* [BRIEF] Which lines below fall between the one containing "TREE rows of" and the one containing "the planner's compatibility"? Repeat them exactly, counting both of those lines, and add nothing else.
(DATA RECORDS Opens)
/-!
# Cell `bsd-f1-sign2`, lens `-desc` g14 (MEMO-desc §22.2, §22.3, §22.10, §22.12): PROOFS for `ParitySymbolCocycleAtTwo.lean`, part 2 —
# rows DESC-§22-K, DESC-§22-Z (real half + assembly) and DESC-§22-A (transvection formula over `𝔽₂`) PROVED

Sources (planner -desc g14): `HOME/MEMO-desc-data/g14/lean/GluedPairIdentity.lean` a33a3d2596811eee lines 269–434 (the REAL half:
`cubic_negative_root_unique`, `aeval_real_gmPartner`, `isBranchRealRoot_false_iff`, `gluedPair_inRealKummerImageAtTwo`,
`gluedPair_realCorrectionBit_eq_zero`) and lines 468–476 (assembly of rows K and Z, here against the TREE rows, helpers qualified);
`HOME/MEMO-desc-data/g14/lean/Transvection.lean` d1332845eae42874 lines 36–162 (`zmod2_eq_of_add_eq_zero`, `zmod2_eq_one_of_ne_zero`,
`Transvection.transvectionRulingFormulaF2_holds`).  Part 1 (`ParitySymbolCocycleAtTwoProofsGluedPair.lean`) carries row U and the finite-place
half.  Closes BY NAME: `gluedPairDiscrepancyIsKummerClassAtTwo_holds : GluedPairDiscrepancyIsKummerClassAtTwo`,
`gluedPairCorrectionBitVanishesAtTwo_holds : GluedPairCorrectionBitVanishesAtTwo`, `transvectionRulingFormulaF2_holds : TransvectionRulingFormulaF2`
(all in namespace `Summit.BirchSwinnertonDyer.Rank1Residual.F1Sign2`).  Rows L, L∞, C, C∞ of the statement module remain theorems ON PAPER (REF1 §86), not proved here.

TYPER FILING (seat `bsd-f1-sign2-ty` g8): proofs VERBATIM from the planner's file (sha16 asserted by the builder `tools/mk_desc22proofs.py`,
published with the filed text under `HOME/MEMO-ty-data/g8/`); the planner's local copies of the row defs are DELETED — the theorems now prove the
TREE rows of `F1Sign2/ParitySymbolCocycleAtTwo.lean` by name (same namespace discipline as `CongruenceLocalGaugeAtTwoProofs.lean` p619435:
helpers in the planner's sub-namespace, `…F1Sign2.<row>_holds` at the end); docstrings added where the planner had none; nothing else changed.
REF1-AUDIT §86 (bsd-f1-sign2-ref1 g8, 2026-08-28T09:09:13Z): rows U/K/Z/A «THEOREMS IN THE KERNEL — CLEARED to land WITH PROOFS»; REF1 recompiled
the planner's compatibility certificates `GluedPairIdentity.CompatDraft.lean` bb1da82a9e01754b and `Transvection.CompatDraft.lean` 05e4558dbde9aafe
(proof file byte-identical + the typed rows closed by `exact`) on the farm: rc 0 · 0 warn · 0 sorry, axioms propext, Classical.choice, Quot.sound
(`REF1-data/b86/compat_check1–4.json`, `transv_check1.json`). No `sorry`, no new `def … : Prop`, no `instance`, no `notation`.

Planner's proof-file docstring for row A (verbatim, -desc g14 `Transvection.lean`):
# Row DESC-§22-A of Sketch-v18 PROVED: the transvection formula over `𝔽₂`

`dim(W₁ ∩ τ_u W₂) = dim(W₁ ∩ W₂) + c`, `τ_u x = x + B(x,u)u`, `c = 1` iff `u ∉ W₁ ∪ W₂` and `u = a + b` (`a ∈ W₁`, `b ∈ W₂`) with `q b ≠ 0`
(MEMO-desc §22.3 Lemma A; planner `-desc` g14).  Proof: with `f = B(·,u)` and `D′ = W₁ ∩ τ_u W₂`, `D = W₁ ∩ W₂`:
(i) `D′ ∩ ker f = D` (uses only `B` alternating and the two `q`-conditions, which put `D` inside `ker f`);
(ii) rank–nullity for `f|_{D′}`: `dim D′ = dim D + dim f(D′)`, and `f(D′) ≠ 0` iff some `x = τ_u b ∈ W₁` (`b ∈ W₂`) has `B(x,u) = 1`,
i.e. iff `u = a + b` with `a ∈ W₁`, `b ∈ W₂`, `q b = B(u,b) = 1` — which forces `u ∉ W₁ ∪ W₂`.
The hypotheses `q u = 0`, non-degeneracy, the polarisation identity and the half-dimension conditions are not needed.
No `sorry`; axioms standard.
-/

noncomputable section

open scoped Classical

open WeierstrassCurve Polynomial

namespace Summit.BirchSwinnertonDyer.Rank1Residual.F1Sign2.GluedPairIdentity

/-! ## The real half of DESC-§22-K / DESC-§22-Z: `u` has the EGG sign type of `c_{E′}`

For every ring map `σ : L_E → ℝ`: `σ(u)·σ(ψβ) = (4c·σ c_E′(θ_E))² > 0` and `σ(ψβ)·σ(t) = −64c² < 0` (`t = ψ θ_F`), so `σ u > 0 ⟺ σ t < 0`;
and `σ t` is a real root of `c_{E′}(X) = X³ + 4bX² + 16acX + 64c²`, `c_{E′}(0) = 64c² > 0`: either every `σ t` is negative (`u` totally
positive), or `c_{E′}` has a positive real root, hence (factor it out; the monic quadratic cofactor has negative constant term) exactly ONE
negative real root, which is then the smallest — so `σ u > 0 ⟺ σ t` is the smallest real root of `c_{E′}` (the `false` branch). No
intermediate-value argument is needed. -/

/-- Pure real algebra: a monic real cubic `x³ + Bx² + Px + Q` with `Q > 0` and a positive root `x₀` has exactly one negative root `r`. -/
lemma cubic_negative_root_unique (B P Q x₀ : ℝ) (hx₀ : 0 < x₀) (hQ : 0 < Q)
    (hroot : x₀ ^ 3 + B * x₀ ^ 2 + P * x₀ + Q = 0) :
    ∃ r : ℝ, r < 0 ∧ r ^ 3 + B * r ^ 2 + P * r + Q = 0 ∧
      ∀ x : ℝ, x ^ 3 + B * x ^ 2 + P * x + Q = 0 → (x < 0 ↔ x = r) := by
  have hq_neg : x₀ ^ 2 + B * x₀ + P < 0 := by
    by_contra hcon
    push Not at hcon
    have h1 : 0 ≤ x₀ * (x₀ ^ 2 + B * x₀ + P) := mul_nonneg hx₀.le hcon
    have h2 : x₀ * (x₀ ^ 2 + B * x₀ + P) = -Q := by linear_combination hroot
    linarith
  have hdisc : 0 < (x₀ + B) ^ 2 - 4 * (x₀ ^ 2 + B * x₀ + P) := by nlinarith [sq_nonneg (x₀ + B)]
  obtain ⟨s, hs_nonneg, hs2⟩ : ∃ s : ℝ, 0 ≤ s ∧ s ^ 2 = (x₀ + B) ^ 2 - 4 * (x₀ ^ 2 + B * x₀ + P) :=
    ⟨Real.sqrt _, Real.sqrt_nonneg _, Real.sq_sqrt hdisc.le⟩
  have hfac : ∀ x : ℝ, x ^ 3 + B * x ^ 2 + P * x + Q =
      (x - x₀) * (x - (-(x₀ + B) - s) / 2) * (x - (-(x₀ + B) + s) / 2) := by
    intro x
    linear_combination hroot + ((x - x₀) / 4) * hs2
  have hprod : (-(x₀ + B) - s) / 2 * ((-(x₀ + B) + s) / 2) = x₀ ^ 2 + B * x₀ + P := by
    linear_combination (-1 / 4 : ℝ) * hs2
  have hle : (-(x₀ + B) - s) / 2 ≤ (-(x₀ + B) + s) / 2 := by linarith
  have hr_neg : (-(x₀ + B) - s) / 2 < 0 := by
    by_contra hcon
    push Not at hcon
    have : 0 ≤ (-(x₀ + B) - s) / 2 * ((-(x₀ + B) + s) / 2) := mul_nonneg hcon (hcon.trans hle)
    linarith
  have hr'_pos : 0 < (-(x₀ + B) + s) / 2 := by
    by_contra hcon
    push Not at hcon
    have : 0 ≤ (-(x₀ + B) - s) / 2 * ((-(x₀ + B) + s) / 2) := by nlinarith
    linarith
  refine ⟨(-(x₀ + B) - s) / 2, hr_neg, ?_, ?_⟩
  · rw [hfac]; ring
  · intro x hx
    rw [hfac] at hx
    constructor
    · intro hneg
      rcases mul_eq_zero.mp hx with h | h
      · rcases mul_eq_zero.mp h with h | h
        · have hx0 : x = x₀ := sub_eq_zero.mp h
          rw [hx0] at hneg
          exact absurd hneg (not_lt.mpr hx₀.le)
        · exact sub_eq_zero.mp h
      · have hx0 : x = (-(x₀ + B) + s) / 2 := sub_eq_zero.mp h
        rw [hx0] at hneg
        exact absurd hneg (not_lt.mpr hr'_pos.le)
    · intro h'
      rw [h']
      exact hr_neg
(DATA RECORDS Closes)
* [OUTPUT OF THE TASK]
TREE rows of `F1Sign2/ParitySymbolCocycleAtTwo.lean` by name (same namespace discipline as `CongruenceLocalGaugeAtTwoProofs.lean` p619435:
helpers in the planner's sub-namespace, `…F1Sign2.<row>_holds` at the end); docstrings added where the planner had none; nothing else changed.
REF1-AUDIT §86 (bsd-f1-sign2-ref1 g8, 2026-08-28T09:09:13Z): rows U/K/Z/A «THEOREMS IN THE KERNEL — CLEARED to land WITH PROOFS»; REF1 recompiled
the planner's compatibility certificates `GluedPairIdentity.CompatDraft.lean` bb1da82a9e01754b and `Transvection.CompatDraft.lean` 05e4558dbde9aafe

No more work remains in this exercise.